import Summits.NavierStokesRegularity.NavierStokesRegularity.Theorems.SqueezeCycleMustSqueezeSignedBudgetStatic
import HarnessLib

/-!
# `MustSqueeze` — the lever `stub_signedBudget`, part 3: the time derivative and the budget

Closes the registered stub `stub_signedBudget` of the line lead's skeleton
(`Cruxes/MustSqueeze/Lines/outward-drift-signed-flux.lean`) for item stmt-NavierStokesRegularity-11610
(route SqueezeCycle, crux `MustSqueeze`, line outward-drift-signed-flux):

* `signedBudget_hasDerivAt_cutoffEnstrophy` — `Z_R'(s) = ∫ φ_R · 2⟪∂ₛΩ, Ω⟫` (differentiation under
  the integral sign, `hasDerivAt_integral_of_contDiffOn`);
* `signedBudget_enstrophy_identity` — inserting the similarity vorticity equation
  (`IsTypeIAncientMild.lerayVorticity_eq`) and the three cutoff integrations by parts of
  `WholeSpaceIBPEnstrophy`: for every `φ ∈ C^∞_c`,
  `∫ φ·2⟪∂ₛΩ,Ω⟫ = −½∫φ‖Ω‖² + ½∫(y·∇φ)‖Ω‖² + ∫(U·∇φ)‖Ω‖² + 2∫φ⟪∇UΩ,Ω⟫ + ∫‖Ω‖²Δφ − 2∫φ‖∇Ω‖²_F`;
* `stub_signedBudget` — the localised similarity enstrophy inequality
  `Z_R' ≤ −2(¼ − a) Z_R + K_R`, `0 ≤ K_R ≤ κ (E(2R)/R + √(E(2R)/R))`, `K_R` continuous.

Proofs by the crux's standing refuter (drefute gen-2, `Cruxes/MustSqueeze/NegativeNotes-g2-StubSignedBudgetProof.lean`,
namespace `DrefuteG2`), landed by the line lead with attribution.
-/

noncomputable section

open MeasureTheory Set Filter Real Metric
open scoped ContDiff RealInnerProductSpace Laplacian
open Literature.Analysis.FluidPDE

set_option linter.dupNamespace false

namespace Summit.NavierStokesRegularity.NavierStokesRegularity.Theorems

/-- Physical / similarity space `ℝ³`. -/
local notation "ℝ³" => EuclideanSpace ℝ (Fin 3)

variable {C a : ℝ} {u : ℝ → ℝ³ → ℝ³}

/-! ## The dynamic half: `Z_R` is differentiable and `Z_R' = −½Z + ½D + T + 2P + V − 2∫φ‖∇Ω‖²_F` -/

section Dynamic

variable (hu : IsTypeIAncientMild C u)
include hu

-- adapted from Cruxes/MustSqueeze/NegativeNotes-g2-StubSignedBudgetProof.lean (namespace DrefuteG2)
/-- The similarity vorticity is jointly smooth in `(s, y)`. -/
theorem signedBudget_contDiff_uncurry_lerayVorticity : ContDiff ℝ ∞ (Function.uncurry (lerayVorticity u)) := by
  have hU : ContDiff ℝ ∞ (Function.uncurry (lerayOrbit u)) := contDiff_uncurry_lerayOrbit hu.1
  have hU' : ContDiff ℝ ∞ (Function.uncurry fun (p : ℝ × ℝ³) (q : ℝ³) => lerayOrbit u p.1 q) := by
    have e : (Function.uncurry fun (p : ℝ × ℝ³) (q : ℝ³) => lerayOrbit u p.1 q) =
        Function.uncurry (lerayOrbit u) ∘ fun r : (ℝ × ℝ³) × ℝ³ => (r.1.1, r.2) := by
      funext r; rfl
    rw [e]
    exact hU.comp ((contDiff_fst.comp contDiff_fst).prodMk contDiff_snd)
  have hD : ContDiff ℝ ∞ fun p : ℝ × ℝ³ => fderiv ℝ (lerayOrbit u p.1) p.2 :=
    hU'.fderiv (m := ∞) (n := ∞) contDiff_snd (by simp)
  have e : Function.uncurry (lerayVorticity u) = fun p : ℝ × ℝ³ => curlCLM (fderiv ℝ (lerayOrbit u p.1) p.2) := by
    funext p; rfl
  rw [e]
  exact curlCLM.contDiff.comp hD

-- adapted from Cruxes/MustSqueeze/NegativeNotes-g2-StubSignedBudgetProof.lean (namespace DrefuteG2)
/-- Joint smoothness in the `ContDiffOn … (univ ×ˢ univ)` form of `SpaceTimeCalculusC1`. -/
theorem signedBudget_contDiffOn_uncurry_lerayVorticity {n : ℕ∞} :
    ContDiffOn ℝ n (Function.uncurry (lerayVorticity u)) (univ ×ˢ univ) :=
  ((signedBudget_contDiff_uncurry_lerayVorticity hu).of_le (by exact_mod_cast le_top)).contDiffOn

-- adapted from Cruxes/MustSqueeze/NegativeNotes-g2-StubSignedBudgetProof.lean (namespace DrefuteG2)
/-- Slices of the similarity vorticity are smooth. -/
theorem signedBudget_contDiff_lerayVorticity_slice (s : ℝ) {n : ℕ∞} : ContDiff ℝ n (lerayVorticity u s) :=
  contDiff_slice_of_contDiffOn (signedBudget_contDiffOn_uncurry_lerayVorticity hu) (mem_univ s)

-- adapted from Cruxes/MustSqueeze/NegativeNotes-g2-StubSignedBudgetProof.lean (namespace DrefuteG2)
/-- **The time derivative of the localised enstrophy** (differentiation under the integral sign
for the jointly smooth, compactly cut-off integrand):
`Z_R'(s) = ∫ φ_R · 2⟪∂ₛΩ(s,·), Ω(s,·)⟫`, `∂ₛΩ = timeDerivWithin univ (lerayVorticity u)`. -/
theorem signedBudget_hasDerivAt_cutoffEnstrophy {R : ℝ} (hR : 0 < R) (s : ℝ) :
    HasDerivAt (fun σ => ∫ y, smoothTransition (2 - ‖y‖ ^ 2 / R ^ 2) * ‖lerayVorticity u σ y‖ ^ 2)
      (∫ y, smoothTransition (2 - ‖y‖ ^ 2 / R ^ 2) *
        (2 * ⟪timeDerivWithin univ (lerayVorticity u) s y, lerayVorticity u s y⟫)) s := by
  have hφ : ContDiff ℝ 1 fun z : ℝ³ => smoothTransition (2 - ‖z‖ ^ 2 / R ^ 2) :=
    contDiff_smoothTransition_cutoff (n := 1) R
  have hΦ : ContDiffOn ℝ 1 (Function.uncurry fun (σ : ℝ) (y : ℝ³) =>
      smoothTransition (2 - ‖y‖ ^ 2 / R ^ 2) * ‖lerayVorticity u σ y‖ ^ 2) (univ ×ˢ univ) := by
    have h1 : ContDiff ℝ 1 fun p : ℝ × ℝ³ => smoothTransition (2 - ‖p.2‖ ^ 2 / R ^ 2) :=
      hφ.comp contDiff_snd
    have h2 : ContDiff ℝ 1 fun p : ℝ × ℝ³ => ‖Function.uncurry (lerayVorticity u) p‖ ^ 2 :=
      ((signedBudget_contDiff_uncurry_lerayVorticity hu).of_le (by exact_mod_cast le_top)).norm_sq ℝ
    exact (h1.mul h2).contDiffOn
  have hsupp : ∀ t ∈ (univ : Set ℝ), ∀ y ∉ closedBall (0 : ℝ³) (2 * R),
      (fun (σ : ℝ) (y : ℝ³) => smoothTransition (2 - ‖y‖ ^ 2 / R ^ 2) * ‖lerayVorticity u σ y‖ ^ 2) t y = 0 := by
    intro t _ y hy
    show smoothTransition (2 - ‖y‖ ^ 2 / R ^ 2) * ‖lerayVorticity u t y‖ ^ 2 = 0
    rw [smoothTransition_cutoff_eq_zero_of_notMem hR hy, zero_mul]
  have key := hasDerivAt_integral_of_contDiffOn (μ := (volume : Measure ℝ³)) isOpen_univ hΦ
    (isCompact_closedBall (0 : ℝ³) (2 * R)) hsupp (mem_univ s)
  -- the pointwise time derivative of the integrand
  have hΩ1 : ContDiffOn ℝ 1 (Function.uncurry (lerayVorticity u)) (univ ×ˢ univ) :=
    signedBudget_contDiffOn_uncurry_lerayVorticity hu (n := 1)
  have hpt : ∀ y, deriv (fun σ => smoothTransition (2 - ‖y‖ ^ 2 / R ^ 2) * ‖lerayVorticity u σ y‖ ^ 2) s =
      smoothTransition (2 - ‖y‖ ^ 2 / R ^ 2) *
        (2 * ⟪timeDerivWithin univ (lerayVorticity u) s y, lerayVorticity u s y⟫) := by
    intro y
    have h1 := hasDerivAt_timeLine_timeDerivWithin hΩ1 univ_mem y (t := s)
    have h2 := (h1.norm_sq).const_mul (smoothTransition (2 - ‖y‖ ^ 2 / R ^ 2))
    rw [h2.deriv, real_inner_comm]
  have e : (fun y => deriv (fun σ => (fun (σ : ℝ) (y : ℝ³) =>
      smoothTransition (2 - ‖y‖ ^ 2 / R ^ 2) * ‖lerayVorticity u σ y‖ ^ 2) σ y) s) =
      fun y => smoothTransition (2 - ‖y‖ ^ 2 / R ^ 2) *
        (2 * ⟪timeDerivWithin univ (lerayVorticity u) s y, lerayVorticity u s y⟫) :=
    funext hpt
  rw [e] at key
  exact key

omit hu in
-- adapted from Cruxes/MustSqueeze/NegativeNotes-g2-StubSignedBudgetProof.lean (namespace DrefuteG2)
/-- Inner-product bookkeeping for the five terms of the vorticity equation. -/
theorem signedBudget_inner_expand (c : ℝ) (a b w d e : ℝ³) :
    c * (2 * ⟪a + b - w - (1 / 2 : ℝ) • d - e, w⟫) =
      2 * (c * ⟪a, w⟫) + 2 * (c * ⟪b, w⟫) - 2 * (c * ⟪w, w⟫) - c * ⟪d, w⟫ - 2 * (c * ⟪e, w⟫) := by
  rw [inner_sub_left, inner_sub_left, inner_sub_left, inner_add_left, real_inner_smul_left]
  ring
============================================================
Exercise: Scan the listing above and identify each line holding the string "jointly"; copy every such line.

Solution:
/-- The similarity vorticity is jointly smooth in `(s, y)`. -/
for the jointly smooth, compactly cut-off integrand):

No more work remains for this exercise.